Both the line below containing "rcases min_lt_iff.1 hue with h | h" and the line containing "have t2 := mul_nonneg", along with every line between them, should be repeated exactly; no other line belongs in the answer.

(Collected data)
»»

import Summits.Parity.GeneralizedHardyLittlewood.Theorems.PolymathEpsThreeCeilingGridBoundHighRankActivityFiveConst
import Summits.Parity.GeneralizedHardyLittlewood.Theorems.PolymathEpsThreeCeilingGridBoundHighRankActivityIntegrals

/-!
# Route `PolymathEpsThreeCeiling`, crux `GridBoundHigh` (stmt-Parity-19069): the fibre budget of the five-constant
# rank/activity certificates in CLOSED FORM (generic outer pair `0 < s₁ ≤ s₀`)

For the five-constant parameter functions (`…RankActivityFiveConst.lean`) the fibre profile `fibreWeight` over an outer
pair `0 < s₁ ≤ s₀`, `s₀ + s₁ ≤ 1 - ε` (`ε ≥ 1/5`) is affine on the three rank pieces of the three-active zone
`(0, η - s₀]` (`η = 1 - ε`), equal to `Λ - c` resp. `c` on the two pieces of the two-active zone `(η - s₀, min(η - s₁, L)]`
(split at `u = s₀`) and equal to `Λ` on `(η - s₁, L]`, `L = 1 + ε - s₀ - s₁` (item evidence `CENSUS-19069-orderone.md` §F7).
`RankActivity.lintegral_fibreWeight_five_le` bounds the fibre budget by the corresponding explicit six-term real
expression `RankActivity.fiveBudget` (three logarithms and three linear terms, breakpoints clipped with `min`/`max` so
that ONE formula serves every ordering).  What then remains of hypothesis `H` of `cwCert_of_fiveConst` for `s₁ > 0` is the
real inequality `fiveBudget … s₀ s₁ ≤ 1` (plus the elementary `s₁ = 0` fibres and the symmetry `fibreWeight_comm`).
Support lemmas for stmt-Parity-19069 only; no summit claim.  Standard axioms.
-/

noncomputable section

open Finset MeasureTheory Set Filter

namespace Summit.Parity.GeneralizedHardyLittlewood.Theses.PolymathEpsThreeCeiling

namespace RankActivity

/-- Intercept of the smallest-rank affine piece (as a function of `ρ = s₀ + s₁`). -/
def fiveIS (ε Λ β d₁₀ d₀ ρ : ℝ) : ℝ := (Λ - 2 * d₁₀ - d₀ + ρ * (2 * d₁₀ / fiveS ε - β)) / 3
/-- Slope of the smallest-rank affine piece. -/
def fiveSS (ε β d₁₀ : ℝ) : ℝ := (2 * β + 2 * d₁₀ / fiveS ε) / 3
/-- Intercept of the middle-rank affine piece. -/
def fiveIM (ε Λ β d₁₀ d₀ ρ : ℝ) : ℝ := fiveIS ε Λ β d₁₀ d₀ ρ + d₁₀ * (1 - ρ / fiveS ε)
/-- Slope of the middle- and largest-rank affine pieces. -/
def fiveSM (ε β d₁₀ : ℝ) : ℝ := (2 * β - d₁₀ / fiveS ε) / 3
/-- Intercept of the largest-rank affine piece. -/
def fiveIL (ε Λ β d₁₀ d₀ ρ : ℝ) : ℝ := fiveIM ε Λ β d₁₀ d₀ ρ + d₀

/-- The explicit six-term fibre budget of the five-constant certificate over the outer pair `s₁ ≤ s₀` (breakpoints
`b₁ ≤ b₂ ≤ b₃ ≤ b₄ ≤ b₅ ≤ L` clipped with `min`/`max`; empty pieces contribute `0`). -/
def fiveBudget (ε Λ β d₁₀ d₀ c s₀ s₁ : ℝ) : ℝ :=
  let ρ := s₀ + s₁
  let L := 1 + ε - ρ
  let z := 1 - ε - s₀
  let e := min (1 - ε - s₁) L
  let b₁ := min s₁ z
  let b₂ := min s₀ z
  let b₄ := max z (min s₀ e)
  Real.log ((fiveIS ε Λ β d₁₀ d₀ ρ + fiveSS ε β d₁₀ * b₁) / (fiveIS ε Λ β d₁₀ d₀ ρ + fiveSS ε β d₁₀ * 0)) /
        fiveSS ε β d₁₀
    + Real.log ((fiveIM ε Λ β d₁₀ d₀ ρ + fiveSM ε β d₁₀ * b₂) / (fiveIM ε Λ β d₁₀ d₀ ρ + fiveSM ε β d₁₀ * b₁)) /
        fiveSM ε β d₁₀
    + Real.log ((fiveIL ε Λ β d₁₀ d₀ ρ + fiveSM ε β d₁₀ * z) / (fiveIL ε Λ β d₁₀ d₀ ρ + fiveSM ε β d₁₀ * b₂)) /
        fiveSM ε β d₁₀
    + (b₄ - z) / (Λ - c) + (e - b₄) / c + (L - e) / Λ

/-- **The fibre budget of the five-constant certificate, generic case `0 < s₁ ≤ s₀`.** -/
theorem lintegral_fibreWeight_five_le {ε Λ β d₁₀ d₀ c : ℝ} (hε : 1 / 5 ≤ ε) (hΛ : 0 < Λ)
    (hc1 : Λ / 2 ≤ c) (hc2 : c < Λ) (hd1 : 0 ≤ d₁₀) (hd0 : 0 ≤ d₀) (hβ : 0 < β)
    (hBM : 0 < 2 * β - d₁₀ / fiveS ε) (h1 : 2 * d₁₀ + d₀ < Λ)
    (h2 : β * (3 * (1 - ε) / 2) + 2 * (d₁₀ * (1 - (3 * (1 - ε) / 2) / fiveS ε)) + d₀ < Λ)
    {s₀ s₁ : ℝ} (hs1 : 0 < s₁) (hs01 : s₁ ≤ s₀) (hρ : s₀ + s₁ ≤ 1 - ε) :
    ∫⁻ u in Ioc (0:ℝ) (1 + ε - (s₀ + s₁)),
        ENNReal.ofReal (fibreWeight ε Λ (fiveC c) (fiveAS ε Λ β d₁₀ d₀) (fiveD1 ε d₁₀) (fiveD0 ε d₀)
          (fiveB ε Λ β) s₀ s₁ u)⁻¹
      ≤ ENNReal.ofReal (fiveBudget ε Λ β d₁₀ d₀ c s₀ s₁) := by
  -- abbreviations (breakpoints only; the five constants stay explicit)
  set L := 1 + ε - (s₀ + s₁) with hLdef
  set z := 1 - ε - s₀ with hzdef
  set e := min (1 - ε - s₁) L with hedef
  set b₁ := min s₁ z with hb₁
  set b₂ := min s₀ z with hb₂
  set b₄ := max z (min s₀ e) with hb₄
  set W : ℝ → ℝ := fun u => fibreWeight ε Λ (fiveC c) (fiveAS ε Λ β d₁₀ d₀) (fiveD1 ε d₁₀) (fiveD0 ε d₀)
    (fiveB ε Λ β) s₀ s₁ u with hWdef
  show ∫⁻ u in Ioc (0:ℝ) L, ENNReal.ofReal (W u)⁻¹ ≤ _
  have hs0 : 0 < s₀ := hs1.trans_le hs01
  have hη3 : 3 * (1 - ε) / 2 ≤ fiveS ε := by unfold fiveS; refine le_min ?_ ?_ <;> linarith
  have hSpos : 0 < fiveS ε := lt_of_lt_of_le (by linarith) hη3
  -- the monotone chain of breakpoints `0 ≤ b₁ ≤ b₂ ≤ z ≤ b₄ ≤ e ≤ L`
  have hz0 : 0 ≤ z := by rw [hzdef]; linarith
  have hzL : z ≤ L := by rw [hzdef, hLdef]; linarith
  have hze : z ≤ e := le_min (by rw [hzdef]; linarith) hzL
  have heL : e ≤ L := min_le_right _ _
  have he1 : e ≤ 1 - ε - s₁ := min_le_left _ _
  have h01 : 0 ≤ b₁ := le_min hs1.le hz0
  have h12 : b₁ ≤ b₂ := min_le_min hs01 le_rfl
  have h2z : b₂ ≤ z := min_le_right _ _
  have hz4 : z ≤ b₄ := le_max_left _ _
  have h4e : b₄ ≤ e := max_le hze (min_le_right _ _)
  -- slopes: positivity
  have hSSpos : 0 < fiveSS ε β d₁₀ := by
    unfold fiveSS; have := div_nonneg hd1 hSpos.le; positivity
  have hSMpos : 0 < fiveSM ε β d₁₀ := by unfold fiveSM; linarith
  -- value of the profile on the three-active pieces
  have hA3 : ∀ u, 0 < u → u ≤ z →
      W u = fiveIS ε Λ β d₁₀ d₀ (s₀ + s₁) + fiveSS ε β d₁₀ * u
              + (if s₁ < u then d₁₀ * (1 - (s₀ + s₁) / fiveS ε) - d₁₀ / fiveS ε * u else 0)
              + (if s₀ < u then d₀ else 0) := by
    intro u hu0 huz
    have hσ : u + s₀ + s₁ ≤ 3 * (1 - ε) / 2 := by rw [hzdef] at huz; linarith
    have hσ0 : 0 ≤ u + s₀ + s₁ := by linarith
    have ha0 : 0 < s₀ ∧ u + s₁ ≤ 1 - ε := ⟨hs0, by rw [hzdef] at huz; linarith⟩
    have ha1 : 0 < s₁ ∧ u + s₀ ≤ 1 - ε := ⟨hs1, by rw [hzdef] at huz; linarith⟩
    have hor : (s₀ < u ∨ s₁ < u) ↔ s₁ < u :=
      ⟨fun h => h.elim (fun h' => lt_of_le_of_lt hs01 h') id, fun h => Or.inr h⟩
    have hand : (s₀ < u ∧ s₁ < u) ↔ s₀ < u :=
      ⟨fun h => h.1, fun h => ⟨h, lt_of_le_of_lt hs01 h⟩⟩
    simp only [hWdef, fibreWeight, if_pos (And.intro ha0 ha1), fiveAS, fiveB, fiveD1, fiveD0, if_pos hσ,
      max_eq_right hσ0, if_congr hor rfl rfl, if_congr hand rfl rfl, fiveIS, fiveSS]
    split_ifs <;> ring
  -- value of the profile on the two-active pieces
  have hA2 : ∀ u, z < u → u ≤ e → W u = if s₀ < u then c else Λ - c := by
    intro u huz hue
    have ha0 : 0 < s₀ ∧ u + s₁ ≤ 1 - ε := ⟨hs0, by linarith [he1]⟩
    have hna1 : ¬ (0 < s₁ ∧ u + s₀ ≤ 1 - ε) := fun h => by rw [hzdef] at huz; linarith [h.2]
    have hn3 : ¬ ((0 < s₀ ∧ u + s₁ ≤ 1 - ε) ∧ (0 < s₁ ∧ u + s₀ ≤ 1 - ε)) := fun h => hna1 h.2
    simp only [hWdef, fibreWeight, if_neg hn3, if_pos ha0, fiveC]
    split_ifs <;> ring
  -- value of the profile on the single-active piece
  have hA1 : ∀ u, e < u → u ≤ L → W u = Λ := by
    intro u hue huL
    have hue' : 1 - ε - s₁ < u := by
      rcases min_lt_iff.1 hue with h | h
      · exact h
      · exact absurd huL (not_le.2 h)
    have hna0 : ¬ (0 < s₀ ∧ u + s₁ ≤ 1 - ε) := fun h => by linarith [h.2]
    have hna1 : ¬ (0 < s₁ ∧ u + s₀ ≤ 1 - ε) := fun h => by linarith [h.2]
    have hn3 : ¬ ((0 < s₀ ∧ u + s₁ ≤ 1 - ε) ∧ (0 < s₁ ∧ u + s₀ ≤ 1 - ε)) := fun h => hna0 h.1
    simp only [hWdef, fibreWeight, if_neg hn3, if_neg hna0, if_neg hna1]
  -- intercepts: positivity (`fiveIS … (s₀+s₁) = αS(ρ) > 0` by the two STRICT side conditions)
  have hISpos : 0 < fiveIS ε Λ β d₁₀ d₀ (s₀ + s₁) := by
    have hM0 : 0 < 3 * (1 - ε) / 2 := by linarith
    set x := (s₀ + s₁) / (3 * (1 - ε) / 2) with hx
    have hx0 : 0 ≤ x := div_nonneg (by linarith) hM0.le
    have hx1 : x ≤ 1 := (div_le_one hM0).2 (by linarith)
    have hρx : s₀ + s₁ = x * (3 * (1 - ε) / 2) := by rw [hx]; exact (div_mul_cancel₀ _ hM0.ne').symm
    have e1 : fiveIS ε Λ β d₁₀ d₀ (s₀ + s₁) = ((1 - x) * (Λ - 2 * d₁₀ - d₀) +
        x * (Λ - β * (3 * (1 - ε) / 2) - 2 * (d₁₀ * (1 - (3 * (1 - ε) / 2) / fiveS ε)) - d₀)) / 3 := by
      unfold fiveIS; rw [hρx]; ring
    rw [e1]
    have t1 := mul_nonneg (sub_nonneg.2 hx1) (by linarith : (0:ℝ) ≤ Λ - 2 * d₁₀ - d₀)
    have t2 := mul_nonneg hx0 (by linarith : (0:ℝ) ≤ Λ - β * (3 * (1 - ε) / 2) -
          2 * (d₁₀ * (1 - (3 * (1 - ε) / 2) / fiveS ε)) - d₀)
    rcases lt_or_ge x 1 with hlt | hge
    · have := mul_pos (sub_pos.2 hlt) (by linarith : (0:ℝ) < Λ - 2 * d₁₀ - d₀); linarith
    · have hx1' : x = 1 := le_antisymm hx1 hge
      rw [hx1']; linarith
  have hIMpos : 0 < fiveIM ε Λ β d₁₀ d₀ (s₀ + s₁) := by
    unfold fiveIM
    have : 0 ≤ d₁₀ * (1 - (s₀ + s₁) / fiveS ε) :=
      mul_nonneg hd1 (sub_nonneg.2 ((div_le_one hSpos).2 (by linarith)))
    linarith
  have hILpos : 0 < fiveIL ε Λ β d₁₀ d₀ (s₀ + s₁) := by unfold fiveIL; linarith
  -- split the fibre `(0, L]` into the six consecutive pieces
  have hsplit : Ioc (0:ℝ) L = Ioc 0 b₁ ∪ Ioc b₁ b₂ ∪ Ioc b₂ z ∪ Ioc z b₄ ∪ Ioc b₄ e ∪ Ioc e L := by
    rw [Ioc_union_Ioc_eq_Ioc h01 h12, Ioc_union_Ioc_eq_Ioc (h01.trans h12) h2z,
      Ioc_union_Ioc_eq_Ioc ((h01.trans h12).trans h2z) hz4,
      Ioc_union_Ioc_eq_Ioc (((h01.trans h12).trans h2z).trans hz4) h4e,
      Ioc_union_Ioc_eq_Ioc ((((h01.trans h12).trans h2z).trans hz4).trans h4e) heL]
  -- each piece in closed form
  have P1 : ∫⁻ u in Ioc (0:ℝ) b₁, ENNReal.ofReal (W u)⁻¹ =
      ENNReal.ofReal (Real.log ((fiveIS ε Λ β d₁₀ d₀ (s₀ + s₁) + fiveSS ε β d₁₀ * b₁) /
        (fiveIS ε Λ β d₁₀ d₀ (s₀ + s₁) + fiveSS ε β d₁₀ * 0)) / fiveSS ε β d₁₀) := by
    rw [← lintegral_Ioc_inv_affine h01 hSSpos (by simpa using hISpos)]
    refine setLIntegral_congr_fun measurableSet_Ioc fun u hu => ?_
    have huz : u ≤ z := hu.2.trans (min_le_right _ _)
    have hus1 : u ≤ s₁ := hu.2.trans (min_le_left _ _)
    rw [hA3 u hu.1 huz, if_neg (not_lt.2 hus1), if_neg (not_lt.2 (hus1.trans hs01))]
    congr 2; ring
  have P2 : ∫⁻ u in Ioc b₁ b₂, ENNReal.ofReal (W u)⁻¹ =
      ENNReal.ofReal (Real.log ((fiveIM ε Λ β d₁₀ d₀ (s₀ + s₁) + fiveSM ε β d₁₀ * b₂) /
        (fiveIM ε Λ β d₁₀ d₀ (s₀ + s₁) + fiveSM ε β d₁₀ * b₁)) / fiveSM ε β d₁₀) := by
    rw [← lintegral_Ioc_inv_affine h12 hSMpos (add_pos_of_pos_of_nonneg hIMpos (mul_nonneg hSMpos.le h01))]
    refine setLIntegral_congr_fun measurableSet_Ioc fun u hu => ?_
    have huz : u ≤ z := hu.2.trans (min_le_right _ _)
    have hus0 : u ≤ s₀ := hu.2.trans (min_le_left _ _)
    have hus1 : s₁ < u := by
      rcases min_lt_iff.1 hu.1 with h | h
      · exact h
      · exact absurd huz (not_le.2 h)
    rw [hA3 u (hs1.trans hus1) huz, if_pos hus1, if_neg (not_lt.2 hus0)]
    congr 2; unfold fiveIM fiveSM fiveSS; ring
  have P3 : ∫⁻ u in Ioc b₂ z, ENNReal.ofReal (W u)⁻¹ =
      ENNReal.ofReal (Real.log ((fiveIL ε Λ β d₁₀ d₀ (s₀ + s₁) + fiveSM ε β d₁₀ * z) /
        (fiveIL ε Λ β d₁₀ d₀ (s₀ + s₁) + fiveSM ε β d₁₀ * b₂)) / fiveSM ε β d₁₀) := by
    rw [← lintegral_Ioc_inv_affine h2z hSMpos (add_pos_of_pos_of_nonneg hILpos (mul_nonneg hSMpos.le (h01.trans h12)))]
    refine setLIntegral_congr_fun measurableSet_Ioc fun u hu => ?_
    have huz : u ≤ z := hu.2
    have hus0 : s₀ < u := by
      rcases min_lt_iff.1 hu.1 with h | h
      · exact h
      · exact absurd huz (not_le.2 h)
    rw [hA3 u (hs0.trans hus0) huz, if_pos (lt_of_le_of_lt hs01 hus0), if_pos hus0]
    congr 2; unfold fiveIL fiveIM fiveSM fiveSS; ring
  have P4 : ∫⁻ u in Ioc z b₄, ENNReal.ofReal (W u)⁻¹ = ENNReal.ofReal ((b₄ - z) / (Λ - c)) := by
    rw [← lintegral_Ioc_inv_const hz4]
    refine setLIntegral_congr_fun measurableSet_Ioc fun u hu => ?_
    have hus0 : u ≤ s₀ := by
      rcases le_max_iff.1 hu.2 with h | h
      · exact absurd hu.1 (not_lt.2 h)
      · exact h.trans (min_le_left _ _)
    rw [hA2 u hu.1 (hu.2.trans h4e), if_neg (not_lt.2 hus0)]
  have P5 : ∫⁻ u in Ioc b₄ e, ENNReal.ofReal (W u)⁻¹ = ENNReal.ofReal ((e - b₄) / c) := by
    rw [← lintegral_Ioc_inv_const h4e]
    refine setLIntegral_congr_fun measurableSet_Ioc fun u hu => ?_
    have hzu : z < u := lt_of_le_of_lt hz4 hu.1
    have hus0 : s₀ < u := by
      have h' : min s₀ e < u := lt_of_le_of_lt (le_max_right _ _) hu.1
      rcases min_lt_iff.1 h' with h | h
      · exact h
      · exact absurd hu.2 (not_le.2 h)
    rw [hA2 u hzu hu.2, if_pos hus0]
  have P6 : ∫⁻ u in Ioc e L, ENNReal.ofReal (W u)⁻¹ = ENNReal.ofReal ((L - e) / Λ) := by
    rw [← lintegral_Ioc_inv_const heL]
    refine setLIntegral_congr_fun measurableSet_Ioc fun u hu => ?_
    rw [hA1 u hu.1 hu.2]
  -- assemble: the integral over the union is at most the sum of the six pieces
  have key : ∫⁻ u in Ioc (0:ℝ) L, ENNReal.ofReal (W u)⁻¹ ≤
      ENNReal.ofReal (Real.log ((fiveIS ε Λ β d₁₀ d₀ (s₀ + s₁) + fiveSS ε β d₁₀ * b₁) /
        (fiveIS ε Λ β d₁₀ d₀ (s₀ + s₁) + fiveSS ε β d₁₀ * 0)) / fiveSS ε β d₁₀) +
      ENNReal.ofReal (Real.log ((fiveIM ε Λ β d₁₀ d₀ (s₀ + s₁) + fiveSM ε β d₁₀ * b₂) /
        (fiveIM ε Λ β d₁₀ d₀ (s₀ + s₁) + fiveSM ε β d₁₀ * b₁)) / fiveSM ε β d₁₀) +
      ENNReal.ofReal (Real.log ((fiveIL ε Λ β d₁₀ d₀ (s₀ + s₁) + fiveSM ε β d₁₀ * z) /
        (fiveIL ε Λ β d₁₀ d₀ (s₀ + s₁) + fiveSM ε β d₁₀ * b₂)) / fiveSM ε β d₁₀) +
      ENNReal.ofReal ((b₄ - z) / (Λ - c)) + ENNReal.ofReal ((e - b₄) / c) +
      ENNReal.ofReal ((L - e) / Λ) := by
    rw [hsplit, ← P1, ← P2, ← P3, ← P4, ← P5, ← P6]
    refine (lintegral_union_le _ _ _).trans (add_le_add ?_ le_rfl)
    refine (lintegral_union_le _ _ _).trans (add_le_add ?_ le_rfl)
    refine (lintegral_union_le _ _ _).trans (add_le_add ?_ le_rfl)
    refine (lintegral_union_le _ _ _).trans (add_le_add ?_ le_rfl)
    exact lintegral_union_le _ _ _
  -- nonnegativity of the six real terms, to merge the `ofReal`s
  have hlog1 : 0 ≤ Real.log ((fiveIS ε Λ β d₁₀ d₀ (s₀ + s₁) + fiveSS ε β d₁₀ * b₁) /
      (fiveIS ε Λ β d₁₀ d₀ (s₀ + s₁) + fiveSS ε β d₁₀ * 0)) / fiveSS ε β d₁₀ :=
    div_nonneg (Real.log_nonneg ((one_le_div (by simpa using hISpos)).2
      (by have := mul_nonneg hSSpos.le h01; simp only [mul_zero, add_zero]; linarith))) hSSpos.le
  have hlog2 : 0 ≤ Real.log ((fiveIM ε Λ β d₁₀ d₀ (s₀ + s₁) + fiveSM ε β d₁₀ * b₂) /
      (fiveIM ε Λ β d₁₀ d₀ (s₀ + s₁) + fiveSM ε β d₁₀ * b₁)) / fiveSM ε β d₁₀ :=
    div_nonneg (Real.log_nonneg ((one_le_div (add_pos_of_pos_of_nonneg hIMpos (mul_nonneg hSMpos.le h01))).2
      (by have := mul_le_mul_of_nonneg_left h12 hSMpos.le; linarith))) hSMpos.le
  have hlog3 : 0 ≤ Real.log ((fiveIL ε Λ β d₁₀ d₀ (s₀ + s₁) + fiveSM ε β d₁₀ * z) /
      (fiveIL ε Λ β d₁₀ d₀ (s₀ + s₁) + fiveSM ε β d₁₀ * b₂)) / fiveSM ε β d₁₀ :=
    div_nonneg (Real.log_nonneg ((one_le_div (add_pos_of_pos_of_nonneg hILpos
      (mul_nonneg hSMpos.le (h01.trans h12)))).2
      (by have := mul_le_mul_of_nonneg_left h2z hSMpos.le; linarith))) hSMpos.le
  have hl4 : 0 ≤ (b₄ - z) / (Λ - c) := div_nonneg (sub_nonneg.2 hz4) (by linarith)
  have hl5 : 0 ≤ (e - b₄) / c := div_nonneg (sub_nonneg.2 h4e) (by linarith)
  have hl6 : 0 ≤ (L - e) / Λ := div_nonneg (sub_nonneg.2 heL) hΛ.le
  have hB : fiveBudget ε Λ β d₁₀ d₀ c s₀ s₁ =
      Real.log ((fiveIS ε Λ β d₁₀ d₀ (s₀ + s₁) + fiveSS ε β d₁₀ * b₁) /
        (fiveIS ε Λ β d₁₀ d₀ (s₀ + s₁) + fiveSS ε β d₁₀ * 0)) / fiveSS ε β d₁₀ +
      Real.log ((fiveIM ε Λ β d₁₀ d₀ (s₀ + s₁) + fiveSM ε β d₁₀ * b₂) /
        (fiveIM ε Λ β d₁₀ d₀ (s₀ + s₁) + fiveSM ε β d₁₀ * b₁)) / fiveSM ε β d₁₀ +
      Real.log ((fiveIL ε Λ β d₁₀ d₀ (s₀ + s₁) + fiveSM ε β d₁₀ * z) /
        (fiveIL ε Λ β d₁₀ d₀ (s₀ + s₁) + fiveSM ε β d₁₀ * b₂)) / fiveSM ε β d₁₀ +
      (b₄ - z) / (Λ - c) + (e - b₄) / c + (L - e) / Λ := by
    rfl
  have s12 := add_nonneg hlog1 hlog2
  have s123 := add_nonneg s12 hlog3
  have s1234 := add_nonneg s123 hl4
  have s12345 := add_nonneg s1234 hl5
  rw [hB, ENNReal.ofReal_add s12345 hl6, ENNReal.ofReal_add s1234 hl5, ENNReal.ofReal_add s123 hl4,
    ENNReal.ofReal_add s12 hlog3, ENNReal.ofReal_add hlog1 hlog2]
  exact key

end RankActivity

end Summit.Parity.GeneralizedHardyLittlewood.Theses.PolymathEpsThreeCeiling

end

««

__Answer area__
      rcases min_lt_iff.1 hue with h | h
      · exact h
      · exact absurd huL (not_le.2 h)
    have hna0 : ¬ (0 < s₀ ∧ u + s₁ ≤ 1 - ε) := fun h => by linarith [h.2]
    have hna1 : ¬ (0 < s₁ ∧ u + s₀ ≤ 1 - ε) := fun h => by linarith [h.2]
    have hn3 : ¬ ((0 < s₀ ∧ u + s₁ ≤ 1 - ε) ∧ (0 < s₁ ∧ u + s₀ ≤ 1 - ε)) := fun h => hna0 h.1
    simp only [hWdef, fibreWeight, if_neg hn3, if_neg hna0, if_neg hna1]
  -- intercepts: positivity (`fiveIS … (s₀+s₁) = αS(ρ) > 0` by the two STRICT side conditions)
  have hISpos : 0 < fiveIS ε Λ β d₁₀ d₀ (s₀ + s₁) := by
    have hM0 : 0 < 3 * (1 - ε) / 2 := by linarith
    set x := (s₀ + s₁) / (3 * (1 - ε) / 2) with hx
    have hx0 : 0 ≤ x := div_nonneg (by linarith) hM0.le
    have hx1 : x ≤ 1 := (div_le_one hM0).2 (by linarith)
    have hρx : s₀ + s₁ = x * (3 * (1 - ε) / 2) := by rw [hx]; exact (div_mul_cancel₀ _ hM0.ne').symm
    have e1 : fiveIS ε Λ β d₁₀ d₀ (s₀ + s₁) = ((1 - x) * (Λ - 2 * d₁₀ - d₀) +
        x * (Λ - β * (3 * (1 - ε) / 2) - 2 * (d₁₀ * (1 - (3 * (1 - ε) / 2) / fiveS ε)) - d₀)) / 3 := by
      unfold fiveIS; rw [hρx]; ring
    rw [e1]
    have t1 := mul_nonneg (sub_nonneg.2 hx1) (by linarith : (0:ℝ) ≤ Λ - 2 * d₁₀ - d₀)
    have t2 := mul_nonneg hx0 (by linarith : (0:ℝ) ≤ Λ - β * (3 * (1 - ε) / 2) -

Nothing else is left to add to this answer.